Before a production run of a workflow, it is recommended to go once through this checklist.

Obligatory

These points must be met:

  • Is the information for the launchpad correct? (username, password) in both workflow submission and launching script?

  • Are the arguments username and password correct in the workflow function?

  • Does worker_target_path on the computing ressource exist?

  • Did the test run with a LJ-potential terminate correctly?

  • Did you switch to the correct DFT template (template_path)?

  • Did you change the database to the production run database? (Argument in worfklow: e.g. extdb_connect = {"db_name": "ncdb"})

  • Are the walltimes and number of cores in the QueueAdapters of the launching script sensible?

Troubleshooting

If your workflow stops ahead of time, it might have fizzled or been defused.

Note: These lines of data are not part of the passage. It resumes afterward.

import Summits.Ventures.LatticeQCDFlow.Exactness.IMHCoupledUnbiasedEstimatorMSE
import Summits.Ventures.LatticeQCDFlow.Scoring.ReplicaChains
import HarnessLib

/-!
# Embarrassingly parallel and (almost) unbiased: `R` independent coupled pairs divide the whole mean-square error by `R`,
# up to the squared truncation bias `((1 − A)^{k+N}(c − a))²` — which is zero at `N = ∞`

HONEST FRAMING: exact (Metropolis-corrected) sampling algorithms for lattice gauge theory;
figures of merit are autocorrelation/cost numbers at stated couplings and volumes; no
continuum-physics claim.

Venture `LatticeQCDFlow` (cell pub-lqcd), topic `Exactness`; FANOUT row 30 (lean-1, GEN-37).  NEW WORK of the cell,
general state space; sequel to `Exactness/IMHCoupledUnbiasedEstimator{Variance,MSE}` (this generation) with the Scoring row's
replica algebra (`Scoring/ReplicaChains`: pairwise-uncorrelated replica means, median-of-means amplification).  Setting:
`K = indepMH q w` (`w` measurable — a `Fact` —, positive, normalised, maximal at `x₀`, `W = w(x₀) = 1/A`, `r = 1 − A`), a CRN pair
kernel `K̂`, `a ≤ f ≤ c` measurable, `Var_π f = ∫ (f − π f)² dπ`; the truncated coupled estimator of a pair stream `ẑ`,
`H(ẑ) = f(Y_k) + Σ_{n<N}(f(X′_{k+n}) − f(Y_{k+n}))`.  On a probability space carrying `R ≥ 1` replicas `Z_0, …, Z_{R−1}` of the pair
stream — `Z_j` distributed as the CRN pair chain from its own initial coupling `μ̂_j` (one update ahead in its first coordinate)
— the practitioner reports the grand mean `H̄ = (1/R)Σ_j H(Z_j)`:

* §1 per replica (transfer of V1 ∕ V2 along the law): **`crnLag_replica_bias_abs_le`** — `|E H(Z_j) − π f| ≤ r^{k+N}(c − a)`;
  **`crnLag_replica_sq_le`** — `E(H(Z_j) − π f)² ≤ Var_π f + r^k(c − a)²(2W² + W + 1)`; **`memLp_crnLag_replica`** — `H(Z_j) ∈ L²`.
* §2 **`crnLag_replicas_mse_le`** — PAIRWISE INDEPENDENT replicas:
  `E(H̄ − π f)² ≤ [Var_π f + r^k(c − a)²(2W² + W + 1)]/R + (1 − 1/R)·(r^{k+N}(c − a))²` — REPLICATION DIVIDES EVERYTHING EXCEPT THE
  SQUARED TRUNCATION BIAS, itself geometrically small in the total work `k + N` per replica (and ZERO for the untruncated estimator,
  GEN-36's exact unbiasedness): no bias floor, unlike pooled burned-in averages (GEN-35 `IMHAnyStartReplicas`: floor
  `(D r^b S_N/N)²` from the start, removed only by discarding).
* §3 **`crnLag_replicas_median`** — MUTUALLY INDEPENDENT replicas and `4[Var_π f + r^k(c − a)²(2W² + W + 1)] ≤ s²` ⇒
  `P(#{j < R : |H(Z_j) − π f| ≥ s} ≥ R/2) ≤ exp(−R/8)`: the median of the `R` coupled estimates is within `s` of `π f` with
  probability `≥ 1 − e^{−R/8}` (confidence without a variance estimate).
Reading (gauge files): run `R` independent coupled pairs of the exact gauge sampler, each for `k + N` updates, and average:
error `≈ √((Var_π f + (1 − A)^k·const)/R)` with a bias at most `(1 − A)^{k+N}(c − a)` — wall-clock `k + N`, not `R(k + N)`.
NOT CLAIMED: the between-replica variance ESTIMATOR and its confidence interval; optimal `(k, N, R)` at fixed budget; anything for
unbounded `f`.  No `sorry`, no new definitions, nothing cited as a fact.
-/

noncomputable section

If it fizzled, it means there is an unexpected failure. Investigate the error in the corresponding launch directory. Once you have fixed the issue (e.g. missing file, typo, walltime, bug in the code, …) you can rerun a workflow from a specific firework through

lpad -l <LAUNCHPAD> rerun_fws -i <FIREWORKID>

If the workflow has been defused, there is usually an expected reason for it. A set convergence criterion might have been met or a loop has become static (no more changes detected) …

In most cases you can choose to keep on running it until the next stop point. Use the command

lpad -l <LAUNCHPAD> reignite_wflows -i <WORKFLOWID>

If jobs are marked as RUNNING but have clearly finished, they might be lost. Use lpad -l <LAUNCHPAD> detect_lostruns to look for them. Either add the argument --fizzle or --rerun. For more options use the --help argument.

If you have found a bug, please raise an issue on github. You can also make a pull request if you have found a solution to the problem.